import Mathlib
import Summits.ResolutionOfSingularities.ResolutionOfSingularities.Theorems.WeightedInvariantLocalWeightedDropNCResSettingStrict
import Summits.ResolutionOfSingularities.ResolutionOfSingularities.Theorems.WeightedInvariantLocalWeightedDropMonomialPhaseChart

/-!
# `LocalWeightedDrop`, the NC count game — TOT2-LINE piece S-SET (6): **B-PERMISSIBILITY — THE POINT CENTRE, AND THE `I₃`-DEVICE
# `f̃ = f · ∏_{l ∈ O} x_l`**

[OURS · L1 W4.3 · chain w43, engine crux `LocalWeightedDrop` stmt-ResolutionOfSingularities-8899; sub-line under the v32 registered stub
`stub_spaceNCRankDrop`, design memo `L/res-L1-w43-lead-1/g4/TOT2-LINE.md` v1 §2 / v1.1 (B) («the I₃-device», Perlega arXiv:2011.14443 §7.1.3 /
Cossart–Jannsen–Saito (10.3)), piece S-SET = res-L1-w43-stub-1; objects of `…NCResSettingDefs` (p528587).  Nothing here is a statement of any manuscript.]

* `isBPermissible_point` — the POINT CENTRE (`w ≡ 1`) after any legal `Φ` that straightens the boundary is B-permissible ((P1) is `ord = weightedOrder_𝟙`
  by definition, (P2) is `ord Φ_l ≥ 1`);
* `order_mul_prod_X` — `ord (f · ∏_{l∈O} x_l) = ord f + |O|` (so Hauser–Perlega's `c = ord I₃`);
* `weightedOrder_le_order_of_le_one` — for weights `≤ 1` the `w`-order never exceeds the order;
* **`isBPermissible_iff_totalO`** — for a legal move `(Φ, w)` straightening the boundary: (P1) ∧ (P2) for `f` ⇔ (P1) for the product
  `f̃ = f · ∏_{l∈O} x_l` («`C` permissible for `f̃`» ⇔ «`C` O-permissible for `f`», v1.1 (B)).
-/

set_option linter.dupNamespace false -- mandated namespace of this single-conjunct summit

noncomputable section

namespace Summit.ResolutionOfSingularities.ResolutionOfSingularities.Theorems

namespace TameFourTupleDrop

open MvPowerSeries Literature.AlgebraicGeometry.Resolution

variable {k : Type} [Field k] {m : ℕ}

/-! ## Orders and weighted orders for weights `≤ 1` -/

/-- The order of a letter is `1`. -/
theorem order_X' {n : ℕ} (l : Fin n) : (X l : MvPowerSeries (Fin n) k).order = 1 := by
  rw [X_def, order_monomial_of_ne_zero one_ne_zero, Finsupp.degree_single, Nat.cast_one]


/-- For weights `w_l ≤ 1` the `w`-order never exceeds the order. -/
theorem weightedOrder_le_order_of_le_one {n : ℕ} {w : Fin n → ℕ} (hw : ∀ l, w l ≤ 1) (F : MvPowerSeries (Fin n) k) :
    F.weightedOrder w ≤ F.order :=
  le_order fun d hd => coeff_eq_zero_of_lt_weightedOrder w
    (lt_of_le_of_lt (by exact_mod_cast NCTransport.weight_le_degree_of_le_one hw d) hd)

/-- A component of a legal coordinate change has order `1`. -/
theorem order_apply_eq_one_of_isCountMove {Φ : Fin (m + 1) → MvPowerSeries (Fin (m + 1)) k} {w : Fin (m + 1) → ℕ} (hmv : IsCountMove Φ w)
    (l : Fin (m + 1)) : (Φ l).order = 1 := by
  have h := NCTransport.order_subst_eq_of_isUnit_det hmv.1 hmv.2.1 (X l : MvPowerSeries (Fin (m + 1)) k)
  rwa [subst_X (hasSubst_of_constantCoeff_zero hmv.1), order_X'] at h

/-- `ord (F · ∏_{l∈O} x_l) = ord F + |O|`. -/
theorem order_mul_prod_X {n : ℕ} (F : MvPowerSeries (Fin n) k) (O : Finset (Fin n)) :
    (F * ∏ l ∈ O, X l).order = F.order + O.card := by
  rw [order_mul, order_prod, Finset.sum_congr rfl (fun l _ => order_X' l), Finset.sum_const, nsmul_eq_mul, mul_one]

/-- Hauser–Perlega's `c` is the order of the `I₃`-product: `ord (f · ∏_{l∈O} x_l) = c` for an admissible decoration. -/
theorem Decoration.order_totalO {b : MvPowerSeries (Fin (m + 1)) k} {δ : Decoration k m} (hadm : Admissible b δ) :
    (δ.f * ∏ l ∈ δ.O, X l).order = (δ.c : ℕ∞) := by
  have hf : δ.f ≠ 0 := hadm.2.1.ne_zero
  have hfin : δ.f.order ≠ ⊤ := by rw [ne_eq, order_eq_top_iff]; exact hf
  rw [order_mul_prod_X, Decoration.c, Decoration.o, Nat.cast_add, ENat.coe_toNat hfin]

/-! ## The point centre -/

/-- **THE POINT CENTRE IS B-PERMISSIBLE** after any legal coordinate change that straightens the boundary. -/
theorem isBPermissible_point {δ : Decoration k m} {Φ : Fin (m + 1) → MvPowerSeries (Fin (m + 1)) k}
    (hmv : IsCountMove Φ (fun _ => 1))
    (hP3 : ∀ l ∈ δ.E, ∃ (l' : Fin (m + 1)) (u : MvPowerSeries (Fin (m + 1)) k), constantCoeff u ≠ 0 ∧ Φ l = u * X l') :
    IsBPermissible δ Φ (fun _ => 1) := by
  refine ⟨hmv, le_rfl, fun l _ => ?_, hP3⟩
  change (1 : ℕ∞) ≤ (Φ l).order
  rw [order_apply_eq_one_of_isCountMove hmv l]

/-- The identity move with the point centre is B-permissible (no straightening needed: the boundary letters are already coordinates). -/
theorem isBPermissible_point_X (δ : Decoration k m) :
    IsBPermissible δ (fun j => (X j : MvPowerSeries (Fin (m + 1)) k)) (fun _ => 1) := by
  have hmv : IsCountMove (fun j => (X j : MvPowerSeries (Fin (m + 1)) k)) (fun _ : Fin (m + 1) => 1) := by
    exact ⟨fun i => constantCoeff_X i, TupleMonomialPhase.isUnit_det_X, fun _ => le_rfl, ⟨0, Nat.one_pos⟩⟩
  exact isBPermissible_point hmv fun l _ => ⟨l, 1, by rw [map_one]; exact one_ne_zero, by rw [one_mul]⟩

/-! ## The `I₃`-device: permissibility of the product `f̃ = f · ∏_{l∈O} x_l` -/

/-- **(P1) ∧ (P2) FOR `f` ⇔ (P1) FOR `f̃ = f · ∏_{l ∈ O} x_l`** (v1.1 (B): «`C` permissible for `f̃`» ⇔ «`C` O-permissible for `f`»), for a legal move;
the orders and `w`-orders of the factors add up (`k⟦x⟧` is a domain) and each factor's `w`-order is at most its order. -/
theorem isBPermissible_iff_totalO {δ : Decoration k m} {Φ : Fin (m + 1) → MvPowerSeries (Fin (m + 1)) k} {w : Fin (m + 1) → ℕ}
    (hmv : IsCountMove Φ w) (hf : δ.f ≠ 0)
    (hP3 : ∀ l ∈ δ.E, ∃ (l' : Fin (m + 1)) (u : MvPowerSeries (Fin (m + 1)) k), constantCoeff u ≠ 0 ∧ Φ l = u * X l') :
    IsBPermissible δ Φ w ↔
      (subst Φ (δ.f * ∏ l ∈ δ.O, X l)).order ≤ (subst Φ (δ.f * ∏ l ∈ δ.O, X l)).weightedOrder w := by
  have hΦs : HasSubst Φ := hasSubst_of_constantCoeff_zero hmv.1
  have hw := hmv.2.2.1
  have hprod : subst Φ (δ.f * ∏ l ∈ δ.O, X l) = subst Φ δ.f * ∏ l ∈ δ.O, Φ l := by
    rw [← coe_substAlgHom hΦs, map_mul, map_prod]
    simp only [coe_substAlgHom, subst_X hΦs]
  have hF0 : subst Φ δ.f ≠ 0 := FormalCoordChange.subst_ne_zero_of_isUnit_det hmv.1 hmv.2.1 hf
  have hfin : (subst Φ δ.f).order ≠ ⊤ := by rw [ne_eq, order_eq_top_iff]; exact hF0
  have hfinw : (subst Φ δ.f).weightedOrder w ≠ ⊤ :=
    ne_top_of_le_ne_top hfin (weightedOrder_le_order_of_le_one hw _)
  have hord1 : ∀ l, (Φ l).order = 1 := order_apply_eq_one_of_isCountMove hmv
  have hwle : ∀ l, (Φ l).weightedOrder w ≤ 1 := fun l => (weightedOrder_le_order_of_le_one hw _).trans (hord1 l).le
  rw [hprod, order_mul, order_prod, weightedOrder_mul, weightedOrder_prod, Finset.sum_congr rfl (fun l _ => hord1 l)]
  constructor
  · rintro ⟨-, hP1, hP2, -⟩
    refine add_le_add hP1 (Finset.sum_le_sum fun l hl => hP2 l hl)
  · intro h
    -- cancel: each summand on the right is at most the corresponding one on the left, so all are equal
    have hA : (subst Φ δ.f).weightedOrder w ≤ (subst Φ δ.f).order := weightedOrder_le_order_of_le_one hw _
    have hB : ∑ l ∈ δ.O, (Φ l).weightedOrder w ≤ ∑ l ∈ δ.O, (1 : ℕ∞) := Finset.sum_le_sum fun l _ => hwle l
    have hS1 : ∑ l ∈ δ.O, (1 : ℕ∞) ≠ ⊤ := by rw [Finset.sum_const, nsmul_eq_mul, mul_one]; exact ENat.coe_ne_top _
    have hSW : ∑ l ∈ δ.O, (Φ l).weightedOrder w ≠ ⊤ := ne_top_of_le_ne_top hS1 hB
    have h1 : (subst Φ δ.f).order + ∑ l ∈ δ.O, (1 : ℕ∞) ≤ (subst Φ δ.f).order + ∑ l ∈ δ.O, (Φ l).weightedOrder w :=
      h.trans (add_le_add hA le_rfl)
    have hSeq : ∑ l ∈ δ.O, (Φ l).weightedOrder w = ∑ l ∈ δ.O, (1 : ℕ∞) :=
      le_antisymm hB ((ENat.add_le_add_iff_left hfin).mp h1)
    have hP1 : (subst Φ δ.f).order ≤ (subst Φ δ.f).weightedOrder w := by
      rw [hSeq] at h
      exact (ENat.add_le_add_iff_right hS1).mp h
    have hP2 : ∀ l ∈ δ.O, (1 : ℕ∞) ≤ (Φ l).weightedOrder w := by
      intro l₀ hl₀
      by_contra hlt
      push Not at hlt
      have hrest : ∑ l ∈ δ.O.erase l₀, (Φ l).weightedOrder w ≤ ∑ l ∈ δ.O.erase l₀, (1 : ℕ∞) := Finset.sum_le_sum fun l _ => hwle l
      have hrestfin : ∑ l ∈ δ.O.erase l₀, (1 : ℕ∞) ≠ ⊤ := by
        rw [Finset.sum_const, nsmul_eq_mul, mul_one]; exact ENat.coe_ne_top _
      have hlt' : ∑ l ∈ δ.O, (Φ l).weightedOrder w < ∑ l ∈ δ.O, (1 : ℕ∞) := by
        rw [← Finset.add_sum_erase _ _ hl₀, ← Finset.add_sum_erase _ (fun _ => (1 : ℕ∞)) hl₀]
        calc (Φ l₀).weightedOrder w + ∑ l ∈ δ.O.erase l₀, (Φ l).weightedOrder w
            ≤ (Φ l₀).weightedOrder w + ∑ l ∈ δ.O.erase l₀, (1 : ℕ∞) := add_le_add le_rfl hrest
          _ < 1 + ∑ l ∈ δ.O.erase l₀, (1 : ℕ∞) := (ENat.add_lt_add_iff_right hrestfin).mpr hlt
      exact absurd hSeq (ne_of_lt hlt')
    exact ⟨hmv, hP1, hP2, hP3⟩


end TameFourTupleDrop

end Summit.ResolutionOfSingularities.ResolutionOfSingularities.Theorems

end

----------

## PROBLEM DESCRIPTION
In the entries above, restate word for word the lines between the one holding "namespace TameFourTupleDrop" and the one holding "(l : Fin (m + 1)) : (Φ l).order = 1 := by", inclusive, and nothing besides.

## ANSWER FOR THE TASK
namespace TameFourTupleDrop

open MvPowerSeries Literature.AlgebraicGeometry.Resolution

variable {k : Type} [Field k] {m : ℕ}

/-! ## Orders and weighted orders for weights `≤ 1` -/

/-- The order of a letter is `1`. -/
theorem order_X' {n : ℕ} (l : Fin n) : (X l : MvPowerSeries (Fin n) k).order = 1 := by
  rw [X_def, order_monomial_of_ne_zero one_ne_zero, Finsupp.degree_single, Nat.cast_one]


/-- For weights `w_l ≤ 1` the `w`-order never exceeds the order. -/
theorem weightedOrder_le_order_of_le_one {n : ℕ} {w : Fin n → ℕ} (hw : ∀ l, w l ≤ 1) (F : MvPowerSeries (Fin n) k) :
    F.weightedOrder w ≤ F.order :=
  le_order fun d hd => coeff_eq_zero_of_lt_weightedOrder w
    (lt_of_le_of_lt (by exact_mod_cast NCTransport.weight_le_degree_of_le_one hw d) hd)

/-- A component of a legal coordinate change has order `1`. -/
theorem order_apply_eq_one_of_isCountMove {Φ : Fin (m + 1) → MvPowerSeries (Fin (m + 1)) k} {w : Fin (m + 1) → ℕ} (hmv : IsCountMove Φ w)
    (l : Fin (m + 1)) : (Φ l).order = 1 := by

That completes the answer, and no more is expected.